= Risk Information Exchange =

Database for chemical risk assessments

The Risk Information Exchange (RiskIE) is an internet database created in 2007 by Toxicology Excellence for Risk Assessment (TERA). The database provides in-progress and recently completed chemical risk assessments. RiskIE is designed to help scientists stay aware of current chemical evaluations, identify opportunities for collaborations, and decide how to efficiently proceed with chemical registration with organizations such as the European Union's Registration, Evaluation, Authorisation, and Restriction of Chemicals (REACH). The United Nations Office for Disaster Risk Reduction (UNDRR) also uses this database, claiming that as of 2022, it is already in use in 52 countries.

==History==
Michael Dourson, previously a toxicologist with the United States Environmental Protection Agency, founded TERA in 1995. After 21 years as an independent organization, TERA merged with the University of Cincinnati, College of Medicine, where it continued operation. Two years later, the University and Cincinnati and TERA opted to dissolve their partnership.

==ITER Database==
TERA provides an online database named the International Toxicity Estimates for Risk database (ITER), which provides chronic human health risk assessment data from several organizations worldwide, explains the differences in those risk values, and links to the organizations' websites. It is the only database that has risk information from independent parties that have undergone independent peer review.

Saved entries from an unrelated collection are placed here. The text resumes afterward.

import Summits.QuantumFields.BalabanUV.Beta.FP.TowerWeightWords
import Summits.QuantumFields.BalabanUV.Beta.NVertexLamRoadCorePeriodised
import Summits.QuantumFields.BalabanUV.Beta.NVertexLamFold

/-!
# `BalabanUV.Beta.FP.TowerLamJunctionAssembly` — road «FP», binder row D1, ROUTE T (β1): **THE (J-Λ) SANDWICH ASSEMBLY — `hΛN` AT THE ROAD's DATA**:
# on the END wrapper's finest torus `T = towerTorus Lc (fine Lc M) (n+1)`, the wrapper's storey kernels summed and the row's Λ core have the SAME diagonal
# periodisation, `dper T (Σ_{j' ∈ range (n+2)} 𝒦_{j'}) = dper T ΛN`, for the road's storey data `cf ∕ hb ∕ w` of `FP/TowerHLinkRows` along the pinned direction `r•e_a`,
# GIVEN the one scalar row `htop : w (n+1)·r = Pn.cΛ (n+2)` (R-FP-81) and the instantiation letters `hJW ∕ hhvl ∕ hfold` — the hypothesis `hΛN` of
# `FP/TorusLamJunctionShape.lamJunction_of_dper_eq` (g38), whence (J-Λ) and, by `FP/TorusNBindingOfJunctionsGauge` (E4d), the row `hHN₁`

WHY (`HOME/b2b-balaban-beta-d1-p3/g41/SPEC-52.md` §D.1; an2 W-1 l.67550, leaf-03 XV1∕XV2 l.67547∕l.67553).  Every brick is in the tree: the road's engine
`TorusTwoScaleSandwichLetters.dper_sandwich_apply` periodises a leg-sandwich as the sandwich of the periodised core; an2 PART 17 (`NVertexLamSectorPeriodisedStoreys`)
writes the RIGHT side `dper T ΛN` as the storey sum `Σ_{k ∈ range (n+2)} dper (towerTorus Lc (towerTorus Lc (fine Lc M) (n+1−k)) k) 𝒦ᴿ_k` of plain-leg sandwiches of the
periodised row cores `𝒢ᴿ_k`, and gives the leg dictionary (`compLinKer_road_eq_scaled`: the road's legs = the record's legs × `Π_{i<k} stepScale 3 Lc (lev (n+1−i))·Lc⁴`);
an2 PART 19 (`NVertexLamRoadCorePeriodised.dper_slamCore_eq_dper_lamCoreR_of_word`) turns `σ · dper Tc (road core)` into `dper Tc 𝒢ᴿ_k` GIVEN the storey weight word,
which is road g41's `TowerWeightWords.weight_word` (every storey, from `htop`).  THIS FILE is the index ∕ torus dictionary and the sum: with the row's storey index
`k` (= the leg depth) the road's storey is `n+1−k`, its storey torus `towerTorus Lc (fine Lc M) (n+1−k)` sits `k` levels below `T` (`towerTorus_sub_add`), the two leg
scalars make `σ_k = (Π_{i<k} …)²`, re-indexed to `weight_word`'s `(Π_{i ∈ Ico (n+1−k) (n+1)} stepScale 3 Lc (n+1−(i+1))·Lc⁴)²` by `lev i = n+1−i` (`legScalar_prod_eq`); the
storey sum on the left is re-indexed by `Finset.sum_range_reflect` and taken out of `dper T` termwise (each storey kernel's diagonal letter from the engine's
`summable_sandwich_diag_of_tsum` and PART 19's `summable_slamCore_diag`, the latter under the slot letter `summable_cfF_slot`: an2 PART 25 `summable_cf_slot` at the top,
one non-zero slot below).

WHAT ([folklore] finite-sum ∕ `tsum` bookkeeping BY NAME; no `def`, no `def … : Prop`, nothing cited, 0 sorry; data binders `cfF hcfF hbF hhbF κF hκF wF hwF T' hT' hhvl lam
hJW hfold htop` VERBATIM as in `TowerWeightWords.weight_word` at `R := Roots.ctr Lc` (the wrapper's roots; `toSite (Roots.ctr Lc).r = ctr 4 Lc`, `rfl`), the storey-kernel
display `h𝒦` and brick list `hℓ` VERBATIM as in `lamJunction_of_dper_eq` at `cf := cfF`, `w := wF`, `hb j := hbF j (r•e_a)`, `𝒽 := symHessFFAt (toSite (Roots.ctr Lc).r) Lc`,
with the wrapper's `lev i = n+1−i` displayed as `hlev`):
§1 `legScalar_prod_eq`, `summable_cfF_slot`; §2 (one storey, row index `k ≤ n+1`) `roadLeg_eq_zero_of_not_mem_box`, `roadLeg_translate`, `storeyKernel_display`,
`summable_roadCore_diag`, `summable_storeyKernel_diag`, **`dper_storeyKernel_eq_dper_storeySandwichR`** (`dper Tf (𝒦 (n+1−k)) = dper Tf 𝒦ᴿ_k` entrywise,
`Tf = towerTorus Lc (towerTorus Lc (fine Lc M) (n+1−k)) k`); §3 **`dper_sum_storeyKernels_eq_dper_lamN`** = `hΛN`.
WHAT THIS IS NOT: not the instantiation letters `hJW` (g39 `TorusWJunctionOfNLeg` at the wrapper's pins), `hhvl`, `hfold` (an2 PART 25, in the tree), nor the scalar row
`htop`∕`hcΛ` (R-FP-81, a row of the (C1) instantiation) — all DISPLAYED; not `hHN₁` itself ((E4d) + `lamJunction_of_dper_eq` + this, at the instantiation); not (E4e); no row
of the END wrapper discharged here; 0 estimates; nothing of Bałaban's asserted, valued or discharged; 0∕4 row-D1 binders (hW, hR, D1Tel, D1Rep); ROOT M‴ p325680 ∕ P5c ∕ D6
untouched; NOT (C1), NOT (L2′), NOT (T-ID), NOT SDF, NOT D1, NEVER «G-an2-4 closed», NOT BetaPertH, NOT continuum, NOT Clay.

HONEST DEPENDENCY (page 1, mandatory): continuum YM on T⁴ ⇐ BetaPertH ∧ nine spine estimates (0/9 proved); BetaPertH ⇐ (D1) ∧ (D4) ∧ CAP+tail;
G-an2-4 gates asym, D1 and NE2/3/4.  HONEST FRAMING (cell contract, verbatim): «discharging `BetaPertH` makes Bałaban's UV stability UNCONDITIONAL —
a real constructive-QFT result; it is NOT the continuum limit and NOT the Clay problem.»  ABSOLUTE RULE (cell charter, verbatim): «No internally-minted
statement may enter as a cited fact. Every hypothesis is either kernel-proved in this package or a verbatim quotation of a PUBLISHED theorem with page
reference. The manuscript(s) under audit are NOT citable for their own disputed steps — they are the thing under adjudication; programme-internal
(2001/route/tribunal) claims are never citable.»  Road «FP» OWNER, b2b-balaban-beta-d1-p3 gen 42, 2026-08-27.  No existing file touched.
-/

noncomputable section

ITER supports the mission of the Alliance for Risk Assessment (ARA) by tracking information risk assessment activities and values.

==Funding==
According to a joint investigation of the Inside Climate News and the Center for Public Integrity, TERA's risk-assessment database "receives financial and in-kind support from many companies and government agencies." A review of TERA's website shows that funding is approximately two thirds government and other non-profit organizations and approximately one third industry and industry-related.